INSKEEP: OK. Syria, Iraq, Iran, Libya, Somalia, Sudan, Yemen - what's notable about that list of countries?
KEITH: Well, they're all Muslim-majority nations. And all of them are in or around the Middle East. But there's also another bunch of countries that are notably off the list, Egypt, Turkey, the United Arab Emirates and Saudi Arabia. Now, what do they all have in common? They are U.S. allies, and they are all countries where President Trump has done business or tried to make deals. Though, you know, a country like Turkey - it's just - it's had so much trouble with terrorism recently. It's had ISIS recruits spilling over from Syria. But it's not on the list.
INSKEEP: And we're obliged to note that the president has done business in these countries because - recall - he has not fully separated himself from his business. We just don't have a lot of clarity there. We're also obliged to remember that 15 of the 19 hijackers from 9/11 were from Saudi Arabia, which is not on the list.
KEITH: That's right. Another criticism that we've heard since these executive actions have been rumored is that these actions send the wrong message about American values and that it could validate the claim that ISIS has been making that America is not just at war with ISIS but with Islam itself.
INSKEEP: So, clearly, the beginning of a debate - not the end here. And we'll be watching that through the day. Let's talk about Mexico. Tam, why is President Trump not meeting the president of Mexico after all?
KEITH: Well, it seems to be a dispute about who's going to pay for the wall.
INSKEEP: OK.
KEITH: And President Enrique Pena Nieto announced yesterday that he will not be coming. President Trump then announced that the feeling is mutual.
INSKEEP: OK. So how is the president intending to get Mexico to pay for the wall, if at all?
KEITH: (Laughter) Well, there was new word yesterday. It seemed like a trial balloon that was floated up and exploded and went away very quickly - but the idea of a tax on imports from Mexico that could be as high as 20 percent. Now, that seems like an interesting idea until you realize that the tax would most likely hit American consumers. It would be on consumer goods consumed by Americans so that, ultimately, Americans would pay for the wall - not Mexicans. That idea was sort of quickly - it went up and went away. The White House has been stepping back from it.

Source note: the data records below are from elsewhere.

import Literature.MathematicalPhysics.QuantumFieldTheory.Balaban1983to89.B9SectBCodedChainR3

/-!
# `Balaban1983to89.B9SectBCodedReadingsUParH` — T. Bałaban, *Propagators for lattice gauge theories in a background field*, Commun. Math. Phys. **99** (1985) 389–434
# [Balaban1985BackgroundPropagators], Thm 3.4 p. 400 with (3.21) p. 394 (the site block-averaging contours `Γ_{y,x}` of `Q′(U)`) and (3.40) p. 397 (the Hölder quotients
# with `U(Γ_{x,x′})`, «`Γ_{x,x′}` a shortest contour»): THE SITE-SECTOR CODED READING `KSCU` WITH ITS TWO PRINTED TRANSPORTER ROLES SEPARATED — `KSCUPar … parA parH`
# (pub-ymgap N06 [B9]; node00-def-Y g32 RULING on this seat's ⚑ FLAG K1-PAR, I.19099 ∕ I.19112: «GO your `KSCUPar … parA parH`»; CASCADE-K step K1-0)

statement-level skeleton of published theorems with citation tags; proofs where landed; nothing here is a claim about the Yang–Mills mass gap

THE PRINT.  (3.21) p. 394: the covariant block averaging `(Q′(U)f)(y) = Σ_{x ∈ B(y)} L^{−jd} U(Γ_{y,x}) f(x)` along the averaging contours `Γ_{y,x}`; (3.40) p. 397: the covariant
Hölder quotient `|U(Γ_{x,x′})f(x′) − f(x)| ∕ |x − x′|^α` with «`Γ_{x,x′}` a shortest contour connecting `x` with `x′`»; Thm 3.4 p. 400 (the random-walk expansion of `G′(U)`,
read in the norms (3.42)–(3.47) pp. 397–398).  Two contour families: the AVERAGING contours (inside `Q′`, `Δ′_a`, `G′ = (Δ′_a)⁻¹`) and the SHORTEST contours of the Hölder
readings.

WHY THIS FILE (pub-ymgap node N06 [B9], the knit re-pin of the certificate — director-ym №375, dag-n06-d g24's CASCADE-K).  The coded site-sector reading of record
`B9SectBCodedReadingsUR.KSCU P G x par C37 C38 := kernelFamilySU … (GpY x.toKIdx par) par` feeds ONE transporter `par` to BOTH roles: the first occurrence is (3.21)'s
(`G′ = GpY par`), the second is (3.40)'s (the transporter of `kernelFamilySU`'s Hölder readings `hLatS … par U`, `hqS (par U) …`).  At the record (`par := parSymY`,
taxicab contours in coordinate order) the two coincide harmlessly.  In the knit re-pin the averaging transporter becomes dag-n06-l's `parKnitY` — and
`B9B8AveragingJunction.parKnitY U z z′ = 1` for two generic sites of a block (neither the other's corner; `parOfT`'s last branch), so the Hölder law
`B9SectBH1ProbesY.HolderLipY cLip (parKnitY U) U` displayed by the (3.43) step (`stepH1Pos_KSCU_on`'s `hLip`) would ask the PLAIN difference `‖Ψ z′ − Ψ z‖` to be
bounded by covariant differences — not a law of the class; print never asks it (its Hölder contours are the shortest ones).  THIS FILE separates the roles (definitions +
`rfl` ∕ `Iff.rfl` faces only):
* ★★★ `KSCUPar P G x parA parH C37 C38 := kernelFamilySU … (GpY x.toKIdx parA) parH` — averaging transporter `parA` (in `G′`), Hölder transporter `parH`;
  ★ `KSCU_eq_KSCUPar` (today's reading IS the diagonal instance `parA = parH = par`, `rfl`); `KSCUPar_h1_inl` (the (3.43) member reads
  `h1ReadT (G′_{parA}(dec c)) (parH (base c)) (base c)`, `rfl`).
* ★★★ `SectBStepUPar` ∕ ★★ `Thm34UPar P f dC c35 G b parA parH OA parB C37 C38 [Cinv]` — the row-13 targets with `KSCUPar` and the coded analyticity predicate
  `IsAnKY … (parA j)` (def-Y's ruling: the complex-letter ∕ analyticity clauses ride the AVERAGING family); ★ `sectBStepU_iff_par` ∕ `thm34U_iff_par` (today's
  targets ARE the diagonal instances, `Iff.rfl`).
The knit instance is `(parA, parH) := (parKnitY, parSymY)`: (3.115) ∕ `hZ`, `Q′`, `R`, `Γ` on `parA` (dag-n06-l's `…_parKnitY` theorems), the Hölder readings on print's
shortest contours `parH = parSymY` (`hLip_parSymY`, `parSymY_mem`, `parSymY_inv_symm` in the tree).  CONSUMERS: node00-def-Y's `carriersYUParH … parA parH OA`
(`Gp := KSCUPar … (parA j) (parH j)`), dag-n06-d's leaf `b9LeafX_carriersYUPar` edition 2 (`hB : Thm32Printed … → Thm33Printed … (kernelFamilyS … (GpY (parA j)) (parH j)) →
SectBStepUPar P f (d+1) c35Y G b parA parH OA …`), and the n06-c lineage's K1 (re-thread of `sectBStepU_of_members_g → … → sectBStepU_C37GY_su_extraYPb_closed` at
`(parA, parH)`).

HONEST SCOPE ∕ NOT CLAIMED.  Definitions and `rfl` ∕ `Iff.rfl` faces; NO step of Sect. B is re-proved here (K1 proper — the eight `KSCUPar` steps at `parA ≠ parH` — is
OPEN: the generic steps `stepKerPos_KSCU_on` ∕ `stepH1Pos_KSCU_on` … are typed over the single-`par` families `KSC₃ ∕ KSC₅ ∕ KSCU` and must be re-threaded); nothing of
[B9] asserted; count-neutral; N06 NOT discharged; nothing continuum ∕ OS ∕ mass gap ∕ Clay.  NEW file (definition lane: 4 `def`); no `sorry`, no `axiom`, no `instance`,
no `notation`.  Cell `pub-ymgap` (D-0062), seat `pub-ymgap-dag-n06-c` (gen 23), 2026-08-30; `--supports stmt-QuantumFields-27364`.  Net new unproved facts: 0.

RELATED IN THE TREE, NOT DUPLICATED (searched 2026-08-30: `rg` for the basename and `KSCUPar` ∕ `SectBStepUPar` ∕ `Thm34UPar` over `lean/Literature` + `lean/Summits` — 0
hits): `B9SectBCodedChainR3` §`B9SectBCodedReadingsUR` (`KSCU`, `KACU`, `SectBStepU`, `Thm34U` — the diagonal instances; USED), `Node00/OpsYULetters.kernelFamilySU` (the
two-slot reader underneath, `O` and `par` already separate), `B9B8AveragingJunction.parKnitY`, `Node00.parSymY`, `B9Eq340HolderLipParSymY.hLip_parSymY`.
-/

noncomputable section

namespace Literature.MathematicalPhysics.QuantumFieldTheory.Balaban1983to89.B9SectBCodedReadingsUParH

open Literature.MathematicalPhysics.QuantumFieldTheory.Balaban1983to89.B9SectBCodedClassR (RegExtraY bg9YC)
open Literature.MathematicalPhysics.QuantumFieldTheory.Balaban1983to89.B9SectBCodedReadingsUR (KSCU KACU SectBStepU Thm34U)
open Literature.MathematicalPhysics.QuantumFieldTheory.Balaban1983to89.B9SectBCodedCarrier (pullS)
open Literature.MathematicalPhysics.QuantumFieldTheory.Balaban1983to89.B9Eq360DeltaPrimeAY (AfldY)
open Literature.MathematicalPhysics.QuantumFieldTheory.Balaban1983to89.B9PinMembersKLevelV1 (MemberY geo9Y)
open Literature.MathematicalPhysics.QuantumFieldTheory.Balaban1983to89.B9SectBGpLettersY (decY)
open Literature.MathematicalPhysics.QuantumFieldTheory.Balaban1983to89.B9SectBGpFrameCodedYR (codingYx)
open Literature.MathematicalPhysics.QuantumFieldTheory.Balaban1983to89.B9SectBGpReadingsY (baseY)
open Literature.MathematicalPhysics.QuantumFieldTheory.Balaban1983to89.B9SectBCodedChainAnR (IsAnKY)
open Literature.MathematicalPhysics.QuantumFieldTheory.Balaban1983to89.B9SectBH1ReadWriteY (h1ReadT)
open Literature.MathematicalPhysics.QuantumFieldTheory.Balaban1983to89.Node00 (SiteY CfgY SiteParY BondParY BondOpY GpY)
open Literature.MathematicalPhysics.QuantumFieldTheory.Balaban1983to89.Node00.OpsYULetters (kernelFamilySU)

variable {d ℓ : ℕ} {hd : 1 ≤ d + 1} {hL : Odd (ℓ + 1) ∧ 1 < ℓ + 1} {b₀ b₁ : ℝ} {Mstar : ℕ}
variable {𝔸 : Type} [NormedRing 𝔸] (P : RegExtraY d ℓ hd hL b₀ b₁ Mstar 𝔸) [NormedAlgebra ℂ 𝔸] [CompleteSpace 𝔸]

/-! ## §1 The site-sector coded reading with the two transporter roles separated -/

section Readings

variable (G : Subgroup 𝔸ˣ) (x : MemberY d ℓ hd hL b₀ b₁ Mstar) (parA parH par : SiteParY 𝔸 x.toKIdx)
  (C37 C38 : ℝ → CfgY 𝔸 x.toKIdx → AfldY 𝔸 x.toKIdx → Prop)

/-- ★★★ **`KSCUPar` — THE SITE-SECTOR (G′) CODED READING WITH AVERAGING TRANSPORTER `parA` AND HÖLDER TRANSPORTER `parH`**: `kernelFamilySU` over the coded carrier with
the operator `G′ = GpY parA` (print's (3.21) contours inside `Q′(U)` ∕ `Δ′_a(U)`) at the decoding and the Hölder readings (3.43) ∕ (3.45) transported by `parH` (print's
(3.40) shortest contours) at the base. [cite: Balaban1985BackgroundPropagators, Thm 3.4 p.400, (3.21) p.394, (3.40) p.397, (3.42)–(3.47) pp.397–398] -/
def KSCUPar : B9.KernelFamily (geo9Y x) (codingYx P G x C37 C38).bg :=
  kernelFamilySU x.toKIdx (codingYx P G x C37 C38).bg (baseY x.toKIdx) (decY x.toKIdx) (GpY x.toKIdx parA) parH

/-- ★ **TODAY's READING IS THE DIAGONAL INSTANCE**: `KSCU P G x par = KSCUPar P G x par par` (`rfl`). [cite: Balaban1985BackgroundPropagators, Thm 3.4 p.400, bookkeeping] -/
theorem KSCU_eq_KSCUPar : KSCU P G x par C37 C38 = KSCUPar P G x par par C37 C38 := rfl

/-- the (3.43) member of `KSCUPar` IS the U-letter reading `h1ReadT (G′_{parA}(dec c)) (parH (base c)) (base c)` (`rfl`) — the READ∕WRITE dictionary of
`B9SectBH1ReadWriteY` applies with the Hölder transporter `parH`. [cite: Balaban1985BackgroundPropagators, (3.43) p.398, (3.40) p.397, bookkeeping] -/
theorem KSCUPar_h1_inl (c : (codingYx P G x C37 C38).bg.Cfg) (f : SiteY x.toKIdx → ℝ) (α : ℝ) (z : SiteY x.toKIdx → ℝ) :
    (KSCUPar P G x parA parH C37 C38).h1 c (.inl f) α (.inl z) =
      h1ReadT x.toKIdx (GpY x.toKIdx parA (decY x.toKIdx c)) (parH (baseY x.toKIdx c)) (baseY x.toKIdx c) f α z := rfl

end Readings

/-! ## §2 The row-13 targets with the two transporters -/

section Targets

variable {J : Type} (f : J → MemberY d ℓ hd hL b₀ b₁ Mstar) (dC : ℕ) (c35 : ℝ) (G : Subgroup 𝔸ˣ) {ι : Type} [Fintype ι] (b : Module.Basis ι ℝ 𝔸)
  (parA parH par : ∀ j : J, SiteParY 𝔸 (f j).toKIdx) (OA : ∀ j : J, BondOpY 𝔸 (f j).toKIdx) (parB : ∀ j : J, BondParY 𝔸 (f j).toKIdx)
  (C37 C38 : ∀ j : J, ℝ → CfgY 𝔸 (f j).toKIdx → AfldY 𝔸 (f j).toKIdx → Prop)
  (Cinv : ∀ j : J, B9.SiteKernel (geo9Y (f j)) (bg9YC 𝔸 G P (f j)))

/-- ★★★ **THE SECT.-B STEP OF RECORD WITH THE TWO TRANSPORTERS**: `B9.SectBStepPrinted` over the coded carriers for `KSCUPar … (parA j) (parH j)` (G′), `KACU` (G), the
(3.48) kernel `Cinv` read along the decoding, and the coded analyticity predicate at the AVERAGING family `IsAnKY … (parA j)`.  A `Prop`; nothing asserted.
[cite: Balaban1985BackgroundPropagators, Thm 3.4 p.400, Sect. B pp.400–407, (3.21) p.394, (3.40) p.397] -/
def SectBStepUPar : Prop :=
  B9.SectBStepPrinted dC c35 (fun j => geo9Y (f j)) (fun j => (codingYx P G (f j) (C37 j) (C38 j)).bg)
    (fun j => KSCUPar P G (f j) (parA j) (parH j) (C37 j) (C38 j)) (fun j => KACU P G (f j) (OA j) (parB j) (C37 j) (C38 j))
    (fun j => pullS (codingYx P G (f j) (C37 j) (C38 j)) (Cinv j)) (fun j => IsAnKY P G (f j) (parA j) b (C37 j) (C38 j))

/-- ★★ **THEOREM 3.4 OF RECORD WITH THE TWO TRANSPORTERS**: `B9.Thm34Printed` over the coded carriers for `(KSCUPar parA parH, KACU, IsAnKY parA)`.  A `Prop`; nothing
asserted. [cite: Balaban1985BackgroundPropagators, Thm 3.4 p.400, (3.21) p.394, (3.40) p.397] -/
def Thm34UPar : Prop :=
  B9.Thm34Printed c35 (fun j => geo9Y (f j)) (fun j => (codingYx P G (f j) (C37 j) (C38 j)).bg)
    (fun j => KSCUPar P G (f j) (parA j) (parH j) (C37 j) (C38 j)) (fun j => KACU P G (f j) (OA j) (parB j) (C37 j) (C38 j))
    (fun j => IsAnKY P G (f j) (parA j) b (C37 j) (C38 j))

/-- ★ today's `SectBStepU … par …` IS the diagonal instance `SectBStepUPar … par par …` (`Iff.rfl`). [cite: Balaban1985BackgroundPropagators, Thm 3.4 p.400, bookkeeping] -/
theorem sectBStepU_iff_par :
    SectBStepU P f dC c35 G b par OA parB C37 C38 Cinv ↔ SectBStepUPar P f dC c35 G b par par OA parB C37 C38 Cinv := Iff.rfl

/-- ★ today's `Thm34U … par …` IS the diagonal instance `Thm34UPar … par par …` (`Iff.rfl`). [cite: Balaban1985BackgroundPropagators, Thm 3.4 p.400, bookkeeping] -/
theorem thm34U_iff_par : Thm34U P f c35 G b par OA parB C37 C38 ↔ Thm34UPar P f c35 G b par par OA parB C37 C38 := Iff.rfl

end Targets

end Literature.MathematicalPhysics.QuantumFieldTheory.Balaban1983to89.B9SectBCodedReadingsUParH

end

INSKEEP: And we should mention there's also talk among House Republicans of a 20-percent, border-adjustment tax that would affect goods brought in from all countries. So we don't really have a lot of clarity about what the heck we're talking about here.
KEITH: No. And this could be related to that.
INSKEEP: We'll keep on that as best we can. One other thing to ask about, Tamara Keith - a number of top officials - career officials - at the State Department resigned. How unusual is that?
KEITH: There's always going to be a lot of turnover when a new president comes into office. But there was a sense that this happened very quickly and sort of suddenly. Some of these people were nudged out. Others are retiring. Trump doesn't even have a secretary of state yet. Rex Tillerson has not been confirmed yet. That is expected to happen soon.
The American Foreign Service Association, which is the professional association for foreign-service officers, put out a statement saying that there is turnover. It's part of the DNA of the State Department - and that they hope that Tillerson will choose people who come through the ranks of the Foreign Service.
INSKEEP: OK. Tamara, thanks very much as always. Really appreciate it.
KEITH: You're welcome.
INSKEEP: So much to catch up on there. That's NPR White House correspondent Tamara Keith.